▶ [WHAT NEEDS TO BE DONE]: From the entries below, return exactly the lines beginning at the one that contains "by_contra hlt" and ending at the one that contains "have hδ0 : 0 < δ := by rw [hδ]; linarith", both of them included, and only those lines.

Saved data entries
——————————

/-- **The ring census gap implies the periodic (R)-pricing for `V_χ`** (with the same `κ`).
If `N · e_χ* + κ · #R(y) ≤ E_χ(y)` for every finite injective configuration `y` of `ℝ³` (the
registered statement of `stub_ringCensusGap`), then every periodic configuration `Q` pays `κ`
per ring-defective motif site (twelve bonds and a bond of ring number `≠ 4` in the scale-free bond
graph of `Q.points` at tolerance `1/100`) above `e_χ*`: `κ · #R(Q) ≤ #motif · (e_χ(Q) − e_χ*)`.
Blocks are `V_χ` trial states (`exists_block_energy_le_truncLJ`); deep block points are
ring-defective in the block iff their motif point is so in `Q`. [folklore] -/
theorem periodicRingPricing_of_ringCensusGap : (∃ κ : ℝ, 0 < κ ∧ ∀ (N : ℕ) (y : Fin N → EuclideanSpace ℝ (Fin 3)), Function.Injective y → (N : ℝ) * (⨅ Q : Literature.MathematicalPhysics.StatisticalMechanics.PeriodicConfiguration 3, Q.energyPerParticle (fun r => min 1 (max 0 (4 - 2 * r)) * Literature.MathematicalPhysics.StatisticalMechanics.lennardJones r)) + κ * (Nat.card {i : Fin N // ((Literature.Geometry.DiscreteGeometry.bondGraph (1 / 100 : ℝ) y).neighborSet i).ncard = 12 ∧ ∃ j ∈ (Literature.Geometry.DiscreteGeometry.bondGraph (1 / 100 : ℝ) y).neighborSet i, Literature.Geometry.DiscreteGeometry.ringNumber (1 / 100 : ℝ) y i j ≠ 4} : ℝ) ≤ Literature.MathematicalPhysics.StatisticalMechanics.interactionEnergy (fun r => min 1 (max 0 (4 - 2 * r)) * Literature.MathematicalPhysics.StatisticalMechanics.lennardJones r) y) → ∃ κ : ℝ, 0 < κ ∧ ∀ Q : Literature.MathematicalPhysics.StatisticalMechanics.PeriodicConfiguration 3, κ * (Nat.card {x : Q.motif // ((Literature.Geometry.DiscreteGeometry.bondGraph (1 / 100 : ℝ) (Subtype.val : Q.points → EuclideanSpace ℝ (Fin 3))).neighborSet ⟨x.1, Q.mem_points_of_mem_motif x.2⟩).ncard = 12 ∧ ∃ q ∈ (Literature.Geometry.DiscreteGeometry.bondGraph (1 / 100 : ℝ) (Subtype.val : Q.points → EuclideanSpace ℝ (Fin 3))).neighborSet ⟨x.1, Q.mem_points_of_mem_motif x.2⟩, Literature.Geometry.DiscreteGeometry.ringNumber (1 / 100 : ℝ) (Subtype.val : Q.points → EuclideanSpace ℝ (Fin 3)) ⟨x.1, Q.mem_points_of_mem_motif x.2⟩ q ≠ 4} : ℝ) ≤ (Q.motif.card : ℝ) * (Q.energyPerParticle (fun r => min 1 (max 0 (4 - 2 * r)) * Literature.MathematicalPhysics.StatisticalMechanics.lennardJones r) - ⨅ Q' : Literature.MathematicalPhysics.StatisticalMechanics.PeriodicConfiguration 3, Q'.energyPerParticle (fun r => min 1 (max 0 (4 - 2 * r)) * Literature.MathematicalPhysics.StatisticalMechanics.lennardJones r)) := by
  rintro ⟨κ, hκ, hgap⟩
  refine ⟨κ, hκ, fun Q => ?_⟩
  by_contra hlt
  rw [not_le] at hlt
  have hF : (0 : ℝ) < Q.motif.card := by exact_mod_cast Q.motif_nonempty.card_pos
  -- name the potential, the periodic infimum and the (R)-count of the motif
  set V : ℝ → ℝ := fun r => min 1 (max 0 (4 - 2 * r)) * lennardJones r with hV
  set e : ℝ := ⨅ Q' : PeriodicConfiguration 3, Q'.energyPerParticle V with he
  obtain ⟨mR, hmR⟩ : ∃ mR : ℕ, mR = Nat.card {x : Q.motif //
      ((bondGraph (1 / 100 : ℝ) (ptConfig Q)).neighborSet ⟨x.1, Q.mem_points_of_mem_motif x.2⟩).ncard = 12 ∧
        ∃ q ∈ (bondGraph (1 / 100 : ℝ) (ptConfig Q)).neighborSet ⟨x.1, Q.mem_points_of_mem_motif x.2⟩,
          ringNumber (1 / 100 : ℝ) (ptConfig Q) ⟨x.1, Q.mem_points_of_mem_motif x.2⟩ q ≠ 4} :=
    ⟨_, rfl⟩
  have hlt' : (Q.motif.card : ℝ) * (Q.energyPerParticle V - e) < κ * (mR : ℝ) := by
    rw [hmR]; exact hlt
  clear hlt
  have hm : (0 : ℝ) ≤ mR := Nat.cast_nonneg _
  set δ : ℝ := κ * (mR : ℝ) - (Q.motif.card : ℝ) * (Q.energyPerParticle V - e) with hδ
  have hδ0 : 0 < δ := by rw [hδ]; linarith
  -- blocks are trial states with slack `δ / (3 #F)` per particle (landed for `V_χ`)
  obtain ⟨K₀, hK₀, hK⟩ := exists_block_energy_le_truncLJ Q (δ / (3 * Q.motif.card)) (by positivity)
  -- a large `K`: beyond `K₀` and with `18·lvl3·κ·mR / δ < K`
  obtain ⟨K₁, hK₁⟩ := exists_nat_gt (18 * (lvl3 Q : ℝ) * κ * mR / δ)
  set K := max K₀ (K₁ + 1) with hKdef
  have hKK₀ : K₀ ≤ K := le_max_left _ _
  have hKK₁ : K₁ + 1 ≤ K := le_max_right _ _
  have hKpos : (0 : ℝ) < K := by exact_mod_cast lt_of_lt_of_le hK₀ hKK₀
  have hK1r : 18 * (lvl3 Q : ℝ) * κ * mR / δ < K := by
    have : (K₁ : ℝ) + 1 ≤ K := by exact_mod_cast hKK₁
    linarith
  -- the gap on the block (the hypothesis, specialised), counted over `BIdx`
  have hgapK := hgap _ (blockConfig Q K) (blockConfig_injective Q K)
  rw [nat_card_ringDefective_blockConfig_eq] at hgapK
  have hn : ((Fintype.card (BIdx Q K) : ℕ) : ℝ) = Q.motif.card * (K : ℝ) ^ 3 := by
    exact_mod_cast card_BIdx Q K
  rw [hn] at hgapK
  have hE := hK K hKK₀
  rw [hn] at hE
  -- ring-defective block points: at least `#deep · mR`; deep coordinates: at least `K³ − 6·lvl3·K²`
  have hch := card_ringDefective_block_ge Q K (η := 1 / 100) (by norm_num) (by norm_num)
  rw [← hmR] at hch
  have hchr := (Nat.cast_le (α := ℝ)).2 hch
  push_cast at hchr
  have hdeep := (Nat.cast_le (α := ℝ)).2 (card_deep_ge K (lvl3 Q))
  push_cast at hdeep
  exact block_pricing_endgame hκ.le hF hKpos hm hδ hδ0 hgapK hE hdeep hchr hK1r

——————————

▶ [SOLUTION FOR THIS TASK]:
  by_contra hlt
  rw [not_le] at hlt
  have hF : (0 : ℝ) < Q.motif.card := by exact_mod_cast Q.motif_nonempty.card_pos
  -- name the potential, the periodic infimum and the (R)-count of the motif
  set V : ℝ → ℝ := fun r => min 1 (max 0 (4 - 2 * r)) * lennardJones r with hV
  set e : ℝ := ⨅ Q' : PeriodicConfiguration 3, Q'.energyPerParticle V with he
  obtain ⟨mR, hmR⟩ : ∃ mR : ℕ, mR = Nat.card {x : Q.motif //
      ((bondGraph (1 / 100 : ℝ) (ptConfig Q)).neighborSet ⟨x.1, Q.mem_points_of_mem_motif x.2⟩).ncard = 12 ∧
        ∃ q ∈ (bondGraph (1 / 100 : ℝ) (ptConfig Q)).neighborSet ⟨x.1, Q.mem_points_of_mem_motif x.2⟩,
          ringNumber (1 / 100 : ℝ) (ptConfig Q) ⟨x.1, Q.mem_points_of_mem_motif x.2⟩ q ≠ 4} :=
    ⟨_, rfl⟩
  have hlt' : (Q.motif.card : ℝ) * (Q.energyPerParticle V - e) < κ * (mR : ℝ) := by
    rw [hmR]; exact hlt
  clear hlt
  have hm : (0 : ℝ) ≤ mR := Nat.cast_nonneg _
  set δ : ℝ := κ * (mR : ℝ) - (Q.motif.card : ℝ) * (Q.energyPerParticle V - e) with hδ
  have hδ0 : 0 < δ := by rw [hδ]; linarith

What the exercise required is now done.